What is the logics how to prevent a middle node from cheating? If he uses Cloak released client, he can never cheat. The problem is that he can create his own client, with same interfaces, and does not do the transaction as described. Does the system have anyway to prevent it?

[Bobsurplus]

You dont get it. This question has been answered. If you think it's possible to do then please demo it for all of us.

[smokim87]

Well the thread title seems abit misleading, are you saying PoSA is not a trustless system or claiming its not? From what I understand just by reading the title is that CLoaks PoSA is not trustless. Might want to take a look at that.

[strasboug]

You dont get it. This question has been answered. If you think it's possible to do then please demo it for all of us.

demo you can not see anything. The cheating will not be done with cloakcoin released client, the question is what measures used to prevent it.

[strasboug]

Well the thread title seems abit misleading, are you saying PoSA is not a trustless system or claiming its not? From what I understand just by reading the title is that CLoaks PoSA is not trustless. Might want to take a look at that.

From what I read it is not. The title reflects what I found out. But if you can prove me wrong, and I will correct the title.

[Bobsurplus]

You dont get it. This question has been answered. If you think it's possible to do then please demo it for all of us.

demo you can not see anything. The cheating will not be done with cloakcoin released client, the question is what measures used to prevent it.

Nono, go ahead and make your own client and try to steal coins.

Trust me, as an investor I would like to see this happen. If you find a bug and it truly is a bug I'll be more then happy to throw some btc your way.

Please demo this for us.

[strasboug]

You dont get it. This question has been answered. If you think it's possible to do then please demo it for all of us.

demo you can not see anything. The cheating will not be done with cloakcoin released client, the question is what measures used to prevent it.

Nono, go ahead and make your own client and try to steal coins.

Trust me, as an investor I would like to see this happen. If you find a bug and it truly is a bug I'll be more then happy to throw some btc your way.

Please demo this for us.

Oh I see what you say. Yes I can try it, but from the algorithm we will know if it can be cheated or not. If you take no measures, it will be cheated easily. That's why the anonymous system most implemented the centralized mixer system, for the coinjoin (DRK, SUPER phase-1 etc). Because this way you don't need to take any measures against the cheating, these mixers nodes are trusted.

The Cloakcoin claims any nodes can be elected. There you need forceful way to prevent this node from cheating. If you use mutlisig address/transactions (like supercoin claimed), you use an escrow that prevents any nodes from cheating, or they will lose their parts in escrow. In Cloak's whitepaper, there's nothing like this. The raw tx is transferred, and this raw tx can be changed and post to network any time. If you don't have any measures, cheating is very easy.

[smokim87]

You dont get it. This question has been answered. If you think it's possible to do then please demo it for all of us.

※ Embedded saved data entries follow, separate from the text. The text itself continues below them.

/-- **The twist by `2ε` of an even type-`II` curve with `ord₂ Δ = 6`, `b₆ ≡ 8ε (mod 32)`, has good
reduction at `2`.**  Let `X/ℚ` have `ord₂(a₁) ≥ 6`, `ord₂(a₂) ≥ 1`, `ord₂(a₃) ≥ 2`, `ord₂(a₄) ≥ 2`,
`ord₂(a₆) = 1`, `ord₂(b₆ - 8ε) ≥ 5` (`ε = ±1`) and `ord₂(Δ) = 6`.  Write `a₁ = 64α`, `a₂ = 2P`,
`a₃ = 4γ`, `a₄ = 4q`, `a₆ = 2r`; `b₆ = 8(r + 2γ²)` with `r + 2γ² ≡ ε (mod 4)`.  The twist `X^{(2ε)}`
has `a₂ = 4ε(2⁹α² + P)`, `a₄ = 16(q + 32αγ)`, `a₆ = 16ε(r + 2γ²)`, `Δ = 2⁶Δ(X)`, and under
`(u; r, s, t) = (2; 0, 0, 4)` it becomes `y² + y = x³ + ε(2⁹α² + P)x² + (q + 32αγ)x + ε(r + 2γ² - ε)/4`
with discriminant `Δ(X)/2⁶`: `2`-integral with unit discriminant.
[cite: SilvermanATAEC1994, IV.9 Table 4.1] [cite: SilvermanAEC2009, VII.5 Prop. 5.1, X.5 Cor. 5.4] -/
theorem exists_variableChange_quadraticTwist_two_mul_of_II_six
    {v : HeightOneSpectrum (𝓞 ℚ)} (hv : (2 : 𝓞 ℚ) ∈ v.asIdeal) {ε : ℤ} (hε : ε = 1 ∨ ε = -1)
    (h₁ : v.valuation ℚ X.a₁ ≤ exp (-6 : ℤ)) (h₂ : v.valuation ℚ X.a₂ ≤ exp (-1 : ℤ))
    (h₃ : v.valuation ℚ X.a₃ ≤ exp (-2 : ℤ)) (h₄ : v.valuation ℚ X.a₄ ≤ exp (-2 : ℤ))
    (h₆ : v.valuation ℚ X.a₆ = exp (-1 : ℤ)) (h₆ε : v.valuation ℚ (X.b₆ - 8 * ε) ≤ exp (-5 : ℤ))
    (hΔ : v.valuation ℚ X.Δ = exp (-6 : ℤ)) :
    ∃ C : VariableChange ℚ,
      v.valuation ℚ (C • X.quadraticTwist (2 * ε)).a₁ ≤ exp (-(0 : ℕ) : ℤ) ∧
      v.valuation ℚ (C • X.quadraticTwist (2 * ε)).a₂ ≤ exp (-(0 : ℕ) : ℤ) ∧
      v.valuation ℚ (C • X.quadraticTwist (2 * ε)).a₃ ≤ exp (-(0 : ℕ) : ℤ) ∧
      v.valuation ℚ (C • X.quadraticTwist (2 * ε)).a₄ ≤ exp (-(0 : ℕ) : ℤ) ∧
      v.valuation ℚ (C • X.quadraticTwist (2 * ε)).a₆ ≤ exp (-(0 : ℕ) : ℤ) ∧
      v.valuation ℚ (C • X.quadraticTwist (2 * ε)).Δ = exp (-(0 : ℕ) : ℤ) := by
  have hv2 : natGenerator v = 2 := Rat.natGenerator_eq_two hv
  set Kv := v.adicCompletion ℚ with hKv
  set φ := algebraMap ℚ Kv with hφ
  have hval : ∀ x : ℚ, v.valuation ℚ x = Valued.v (φ x) := fun x ↦ by
    rw [hφ, valued_algebraMap_adicCompletion]
  have V2 : Valued.v (2 : Kv) = exp (-1 : ℤ) := valued_two v hv2
  have h20 : (2 : Kv) ≠ 0 := by
    intro h; rw [h, Valuation.map_zero] at V2; exact exp_ne_zero V2.symm
  have hpow : ∀ n : ℕ, Valued.v ((2 : Kv) ^ n) = exp (-(n : ℤ)) := fun n ↦ by
    rw [Valuation.map_pow, V2, ← exp_nsmul]; simp
  have hpow0 : ∀ n : ℕ, ((2 : Kv) ^ n) ≠ 0 := fun n ↦ pow_ne_zero n h20
  have hexp : ∀ {a b : ℤ}, a ≤ b → exp a ≤ exp b := fun h ↦ exp_le_exp.mpr h
  have hscale : ∀ {x : Kv} (n : ℕ) {g : WithZero (Multiplicative ℤ)},
      Valued.v (2 ^ n * x) ≤ exp (-(n : ℤ)) * g → Valued.v x ≤ g := by
    intro x n g h
    rw [show Valued.v x = Valued.v (2 ^ n * x) / exp (-(n : ℤ)) by
      rw [Valuation.map_mul, hpow, mul_div_cancel_left₀ _ exp_ne_zero],
      div_le_iff₀ (zero_lt_iff.mpr exp_ne_zero)]
    exact h.trans_eq (mul_comm _ _)
  have hscale' : ∀ {x : Kv} (n : ℕ) {g : WithZero (Multiplicative ℤ)},
      Valued.v (2 ^ n * x) = exp (-(n : ℤ)) * g → Valued.v x = g := by
    intro x n g h
    rw [show Valued.v x = Valued.v (2 ^ n * x) / exp (-(n : ℤ)) by
      rw [Valuation.map_mul, hpow, mul_div_cancel_left₀ _ exp_ne_zero],
      div_eq_iff exp_ne_zero]
    exact h.trans (mul_comm _ _)
  have hεK : (ε : Kv) ^ 2 = 1 := by
    rcases hε with rfl | rfl <;> norm_num
  have hεv : Valued.v (ε : Kv) = 1 := by
    rcases hε with rfl | rfl <;> simp
  -- `a₁ = 64α`, `a₂ = 2P`, `a₃ = 4γ`, `a₄ = 4q`, `a₆ = 2r`
  set α : Kv := φ X.a₁ / 2 ^ 6 with hα
  set P : Kv := φ X.a₂ / 2 ^ 1 with hP
  set γ : Kv := φ X.a₃ / 2 ^ 2 with hγ
  set q : Kv := φ X.a₄ / 2 ^ 2 with hq
  set r : Kv := φ X.a₆ / 2 ^ 1 with hr
  have ha₁ : φ X.a₁ = 2 ^ 6 * α := by rw [hα, mul_div_cancel₀ _ (hpow0 6)]
  have ha₂ : φ X.a₂ = 2 ^ 1 * P := by rw [hP, mul_div_cancel₀ _ (hpow0 1)]
  have ha₃ : φ X.a₃ = 2 ^ 2 * γ := by rw [hγ, mul_div_cancel₀ _ (hpow0 2)]
  have ha₄ : φ X.a₄ = 2 ^ 2 * q := by rw [hq, mul_div_cancel₀ _ (hpow0 2)]
  have ha₆ : φ X.a₆ = 2 ^ 1 * r := by rw [hr, mul_div_cancel₀ _ (hpow0 1)]
  have hαv : Valued.v α ≤ 1 := hscale 6 (by rw [← ha₁, ← hval, mul_one]; exact h₁)
  have hPv : Valued.v P ≤ 1 := hscale 1 (by rw [← ha₂, ← hval, mul_one]; simpa using h₂)
  have hγv : Valued.v γ ≤ 1 := hscale 2 (by rw [← ha₃, ← hval, mul_one]; exact h₃)
  have hqv : Valued.v q ≤ 1 := hscale 2 (by rw [← ha₄, ← hval, mul_one]; exact h₄)
  have hrv : Valued.v r = 1 := hscale' 1 (by rw [← ha₆, ← hval, mul_one]; simpa using h₆)
  -- the sign: `v(r + 2γ² - ε) ≥ 2` (`b₆ = 8(r + 2γ²)`)
  have hb₆ : φ X.b₆ = 2 ^ 3 * (r + 2 * γ ^ 2) := by
    have : φ X.b₆ = (φ X.a₃) ^ 2 + 4 * φ X.a₆ := by
      simp only [WeierstrassCurve.b₆, map_add, map_mul, map_pow, map_ofNat]
    rw [this, ha₃, ha₆]; ring
  have hrε : Valued.v (r + 2 * γ ^ 2 - ε) ≤ exp (-2 : ℤ) := by
    refine hscale 3 ?_
    have e : (2 : Kv) ^ 3 * (r + 2 * γ ^ 2 - ε) = φ (X.b₆ - 8 * ε) := by
      rw [map_sub, map_mul, map_ofNat, map_intCast, hb₆]; ring
    rw [e, ← hval, ← exp_add]
    exact h₆ε.trans (hexp (by norm_num))
  -- the coefficients of `Xd = X.quadraticTwist (2ε)` in `K_v`
  set Xd := X.quadraticTwist (2 * ε) with hXd
  have hA₁ : Xd.a₁ = 0 := rfl
  have hA₃ : Xd.a₃ = 0 := rfl
  have h4Q : (4 : ℚ) ≠ 0 := by norm_num
  have h2Q : (2 : ℚ) ≠ 0 := two_ne_zero
  have hA₂ : φ Xd.a₂ = 2 ^ 2 * (ε * (2 ^ 9 * α ^ 2 + P)) := by
    have e : 4 * Xd.a₂ = (2 * ε) * X.b₂ := by
      rw [hXd, quadraticTwist_a₂, mul_div_cancel₀ _ h4Q]
    have e' := congrArg φ e
    simp only [WeierstrassCurve.b₂, map_mul, map_add, map_pow, map_ofNat, map_intCast] at e'
    rw [ha₁, ha₂] at e'
    apply mul_left_cancel₀ (hpow0 2)
    linear_combination e'
  have hA₄ : φ Xd.a₄ = 2 ^ 4 * (q + 2 ^ 5 * α * γ) := by
    have e : 2 * Xd.a₄ = (2 * ε) ^ 2 * X.b₄ := by
      rw [hXd, quadraticTwist_a₄, mul_div_cancel₀ _ h2Q]
    have e' := congrArg φ e
    simp only [WeierstrassCurve.b₄, map_mul, map_add, map_pow, map_ofNat, map_intCast] at e'
    rw [ha₁, ha₃, ha₄] at e'
    apply mul_left_cancel₀ h20
    linear_combination e' + (2 * (2 ^ 2 * q) + 2 ^ 6 * α * (2 ^ 2 * γ)) * (4 : Kv) * hεK
  have hA₆ : φ Xd.a₆ = 2 ^ 4 * (ε * (r + 2 * γ ^ 2)) := by
    have e : 4 * Xd.a₆ = (2 * ε) ^ 3 * X.b₆ := by
      rw [hXd, quadraticTwist_a₆, mul_div_cancel₀ _ h4Q]
    have e' := congrArg φ e
    rw [map_mul, map_ofNat, map_mul, map_pow, map_mul, map_ofNat, map_intCast, hb₆] at e'
    apply mul_left_cancel₀ (hpow0 2)
    linear_combination e' + (2 * ε * (2 ^ 3 * (r + 2 * γ ^ 2))) * (4 : Kv) * hεK
  have hΔd : φ Xd.Δ = 2 ^ 6 * φ X.Δ := by
    rw [hXd, quadraticTwist_Δ, map_mul, map_pow, map_mul, map_ofNat, map_intCast, mul_pow,
      show ((ε : Kv)) ^ 6 = ((ε : Kv) ^ 2) ^ 3 by ring, hεK]
    ring
  -- the change of variables `(2; 0, 0, 4)`
  set u₂ : ℚˣ := Units.mk0 2 h2Q with hu₂
  have hu₂inv : ((u₂⁻¹ : ℚˣ) : ℚ) = 1 / 2 := by rw [Units.val_inv_eq_inv_val, hu₂, Units.val_mk0]; ring
  set C : VariableChange ℚ := ⟨u₂, 0, 0, 4⟩ with hC
  have c₁ : (C • Xd).a₁ = 0 := by rw [hC, variableChange_a₁, hA₁, hu₂inv]; ring
  have c₂ : 2 ^ 2 * (C • Xd).a₂ = Xd.a₂ := by rw [hC, variableChange_a₂, hA₁, hu₂inv]; ring
  have c₃ : (C • Xd).a₃ = 1 := by rw [hC, variableChange_a₃, hA₁, hA₃, hu₂inv]; ring
  have c₄ : 2 ^ 4 * (C • Xd).a₄ = Xd.a₄ := by rw [hC, variableChange_a₄, hA₁, hA₃, hu₂inv]; ring
  have c₆ : 2 ^ 6 * (C • Xd).a₆ = Xd.a₆ - 16 := by rw [hC, variableChange_a₆, hA₁, hA₃, hu₂inv]; ring
  have cΔ : 2 ^ 12 * (C • Xd).Δ = Xd.Δ := by rw [hC, variableChange_Δ, hu₂inv]; ring
  have fromQ : ∀ {y z : ℚ} (n : ℕ) {g : WithZero (Multiplicative ℤ)},
      (2 : ℚ) ^ n * y = z → Valued.v (φ z) ≤ exp (-(n : ℤ)) * g → v.valuation ℚ y ≤ g := by
    intro y z n g hyz hz
    rw [hval]
    refine hscale n ?_
    have : (2 : Kv) ^ n * φ y = φ z := by rw [← hyz, map_mul, map_pow, map_ofNat]
    rw [this]; exact hz
  have fromQ' : ∀ {y z : ℚ} (n : ℕ) {g : WithZero (Multiplicative ℤ)},
      (2 : ℚ) ^ n * y = z → Valued.v (φ z) = exp (-(n : ℤ)) * g → v.valuation ℚ y = g := by
    intro y z n g hyz hz
    rw [hval]
    refine hscale' n ?_
    have : (2 : Kv) ^ n * φ y = φ z := by rw [← hyz, map_mul, map_pow, map_ofNat]
    rw [this]; exact hz
  have e0 : exp (-((0 : ℕ) : ℤ)) = 1 := by simp
  refine ⟨C, ?_, ?_, ?_, ?_, ?_, ?_⟩
  · rw [c₁, Valuation.map_zero]; exact zero_le
  · refine fromQ 2 c₂ ?_
    rw [hA₂, Valuation.map_mul, hpow, e0, mul_one, Valuation.map_mul, hεv, one_mul]
    refine mul_le_mul' le_rfl (Valuation.map_add_le _ ?_ hPv)
    rw [Valuation.map_mul, hpow, Valuation.map_pow]
    calc exp (-((9 : ℕ) : ℤ)) * Valued.v α ^ 2 ≤ exp (-((9 : ℕ) : ℤ)) * 1 ^ 2 :=
          mul_le_mul' le_rfl (pow_le_pow_left' hαv 2)
      _ ≤ 1 := by rw [one_pow, mul_one, ← exp_zero]; exact hexp (by norm_num)
  · rw [c₃, e0, Valuation.map_one]
  · refine fromQ 4 c₄ ?_
    rw [hA₄, Valuation.map_mul, hpow, e0, mul_one]
    refine mul_le_mul' le_rfl (Valuation.map_add_le _ hqv ?_)
    rw [Valuation.map_mul, Valuation.map_mul, hpow]
    calc exp (-((5 : ℕ) : ℤ)) * Valued.v α * Valued.v γ ≤ exp (-((5 : ℕ) : ℤ)) * 1 * 1 :=
          mul_le_mul' (mul_le_mul' le_rfl hαv) hγv
      _ ≤ 1 := by rw [mul_one, mul_one, ← exp_zero]; exact hexp (by norm_num)
  · refine fromQ 6 c₆ ?_
    rw [map_sub, map_ofNat, hA₆, e0, mul_one,
      show (2 : Kv) ^ 4 * (ε * (r + 2 * γ ^ 2)) - 16 = 2 ^ 4 * (ε * (r + 2 * γ ^ 2 - ε)) by
        linear_combination (2 : Kv) ^ 4 * hεK,
      Valuation.map_mul, hpow, Valuation.map_mul, hεv, one_mul,
      show exp (-((6 : ℕ) : ℤ)) = exp (-((4 : ℕ) : ℤ)) * exp (-2 : ℤ) by rw [← exp_add]; norm_num]
    exact mul_le_mul' le_rfl hrε
  · refine fromQ' 12 cΔ ?_
    rw [hΔd, Valuation.map_mul, hpow, ← hval, hΔ, e0, mul_one, ← exp_add]; norm_num

end WeierstrassCurve

namespace WeierstrassCurve

open Literature.NumberTheory.EllipticCurves Literature.NumberTheory.GaloisRepresentations
  Literature.NumberTheory.DiophantineGeometry Literature.NumberTheory.DiophantineGeometry.TateAlgorithm
  IsDedekindDomain.HeightOneSpectrum Rat.HeightOneSpectrum

variable (W : WeierstrassCurve ℚ)

/-- **From the even `a₁ = 0` model of type `II`, `ord₂ Δ = 6`, to a `ℚ`-model** (`v ∋ 2` a place of
`ℚ`): if an `𝒪_v`-model `D • M` of the local minimal model has `a₁ = 0`, `2 ∣ a₂`, `4 ∣ a₃`, `4 ∣ a₄`,
`a₆ = 2·unit` and `ord Δ = 6`, then some `ℚ`-model `C • W` has `ord₂(a₁) ≥ 6`, `ord₂(a₂) ≥ 1`,
`ord₂(a₃) ≥ 2`, `ord₂(a₄) ≥ 2`, `ord₂(a₆) = 1`, `ord₂(Δ) = 6`, and `b₆ = a₃² + 4a₆ = 8·(2-adic unit)`
is `≡ 8` or `≡ -8 (mod 32)` (`exists_variableChange_valuation_shape_of_two`,
`Rat.valuation_sub_eight_le_or_of_valuation_eq`). [cite: SilvermanAEC2009, VII.1 Remark 1.1]
[cite: SilvermanATAEC1994, IV.9.4 Steps 2–3] -/
theorem exists_variableChange_of_II_six_of_two_dvd [W.IsElliptic] {v : HeightOneSpectrum (𝓞 ℚ)}
    (hv : (2 : 𝓞 ℚ) ∈ v.asIdeal) (D : VariableChange (v.adicCompletionIntegers ℚ))
    (h₁ : (D • W.localMinimalIntegralModel v).a₁ = 0)
    (h₂ : (2 : v.adicCompletionIntegers ℚ) ∣ (D • W.localMinimalIntegralModel v).a₂)
    (h₃ : (2 : v.adicCompletionIntegers ℚ) ^ 2 ∣ (D • W.localMinimalIntegralModel v).a₃)
    (h₄ : (2 : v.adicCompletionIntegers ℚ) ^ 2 ∣ (D • W.localMinimalIntegralModel v).a₄)
    (h₆ : ∃ r : v.adicCompletionIntegers ℚ, IsUnit r ∧ (D • W.localMinimalIntegralModel v).a₆ = 2 ^ 1 * r)
    (hΔ : (IsDiscreteValuationRing.addVal (v.adicCompletionIntegers ℚ)
      (D • W.localMinimalIntegralModel v).Δ).toNat = 6) :
    ∃ C : VariableChange ℚ,
      v.valuation ℚ (C • W).a₁ ≤ exp (-6 : ℤ) ∧ v.valuation ℚ (C • W).a₂ ≤ exp (-1 : ℤ) ∧
      v.valuation ℚ (C • W).a₃ ≤ exp (-2 : ℤ) ∧ v.valuation ℚ (C • W).a₄ ≤ exp (-2 : ℤ) ∧
      v.valuation ℚ (C • W).a₆ = exp (-1 : ℤ) ∧ v.valuation ℚ (C • W).Δ = exp (-6 : ℤ) ∧
      (v.valuation ℚ ((C • W).b₆ - 8) ≤ exp (-5 : ℤ) ∨ v.valuation ℚ ((C • W).b₆ + 8) ≤ exp (-5 : ℤ)) := by
  have h2 := Rat.valuation_two_of_two_mem hv
  have ha₁ : (2 : v.adicCompletionIntegers ℚ) ^ 6 ∣ (D • W.localMinimalIntegralModel v).a₁ := by
    rw [h₁]; exact dvd_zero _
  have ha₆c : (2 : v.adicCompletionIntegers ℚ) ^ 0 ∣ ((D • W.localMinimalIntegralModel v).a₆ - (0 : ℤ)) :=
    ⟨_, (one_mul _).symm⟩
  have hb₈ : (2 : v.adicCompletionIntegers ℚ) ^ 0 ∣ (D • W.localMinimalIntegralModel v).b₈ :=
    ⟨_, (one_mul _).symm⟩
  obtain ⟨-, C, g₁, g₂, g₃, -, g₄, g₆, -, -, -, gΔ⟩ := W.exists_variableChange_valuation_shape_of_two v h2
    (k₁ := 6) (k₂ := 1) (k₃ := 2) (k₄ := 2) (k₆ := 1) (k₈ := 0) (n := 6) D
    ha₁ (by simpa using h₂) h₃ h₄ h₆ 0 ha₆c hb₈ hΔ
  have g₆' : v.valuation ℚ (C • W).a₆ = exp (-1 : ℤ) := by simpa using g₆
  have g₃' : v.valuation ℚ (C • W).a₃ ≤ exp (-2 : ℤ) := by simpa using g₃
  -- `v(b₆) = v(4a₆) = 2⁻³`
  have hb₆ : v.valuation ℚ (C • W).b₆ = exp (-3 : ℤ) := by
    have h4 : v.valuation ℚ (4 * (C • W).a₆) = exp (-3 : ℤ) := by
      rw [Valuation.map_mul, show (4 : ℚ) = 2 ^ 2 by norm_num, Valuation.map_pow, h2, g₆', ← exp_nsmul,
        ← exp_add]; norm_num
    rw [WeierstrassCurve.b₆, Valuation.map_add_eq_of_lt_right]
    · exact h4
    · rw [h4, Valuation.map_pow]
      calc v.valuation ℚ (C • W).a₃ ^ 2 ≤ (exp (-2 : ℤ)) ^ 2 := pow_le_pow_left' g₃' 2
        _ < exp (-3 : ℤ) := by rw [← exp_nsmul, exp_lt_exp]; norm_num
  exact ⟨C, by simpa using g₁, by simpa using g₂, g₃', by simpa using g₄, g₆', by simpa using gΔ,
    Rat.valuation_sub_eight_le_or_of_valuation_eq hv hb₆⟩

demo you can not see anything. The cheating will not be done with cloakcoin released client, the question is what measures used to prevent it.

Nono, go ahead and make your own client and try to steal coins.

Trust me, as an investor I would like to see this happen. If you find a bug and it truly is a bug I'll be more then happy to throw some btc your way.

Please demo this for us.

Oh I see what you say. Yes I can try it, but from the algorithm we will know if it can be cheated or not. If you take no measures, it will be cheated easily. That's why the anonymous system most implemented the centralized mixer system, for the coinjoin (DRK, SUPER phase-1 etc). Because this way you don't need to take any measures against the cheating, these mixers nodes are trusted.

The Cloakcoin claims any nodes can be elected. There you need forceful way to prevent this node from cheating. If you use mutlisig address/transactions (like supercoin claimed), you use an escrow that prevents any nodes from cheating, or they will lose their parts in escrow. In Cloak's whitepaper, there's nothing like this. The raw tx is transferred, and this raw tx can be changed and post to network any time. If you don't have any measures, cheating is very easy.

Are you refusing to provide a demo?

Your the one claiming that cloaks PoSA  is not a trustless system. We would like to see you do it instead of asking Cloak devs to show how its trustless and unexploited, your the one making the claim so your the one who should show us that i can be done.

Forget the algo, the code...etc

Cheat the system and steal Cloakcoins if you can, if you show a demo of this like Bob said I'll also send you a nice bounty for doing so. .

Edit: As I mentioned in the last thread that was locked and sadly no one bothered to see my post. I spoken to the devs a hour ago and I was told a new well detailed whitepaper on PoSA is being written.

[tokyoghetto]

This is going to turnout just as bad as when Busoni spread FUD about Supercoin.

The title of this thread might lead people to believe that what you are stating is FACT and not a guess. You do not have concrete proof that CLOAK isn't 100% trustless. I would advise that you change the title of this thread  at least until your claims can be proven to be 100% correct.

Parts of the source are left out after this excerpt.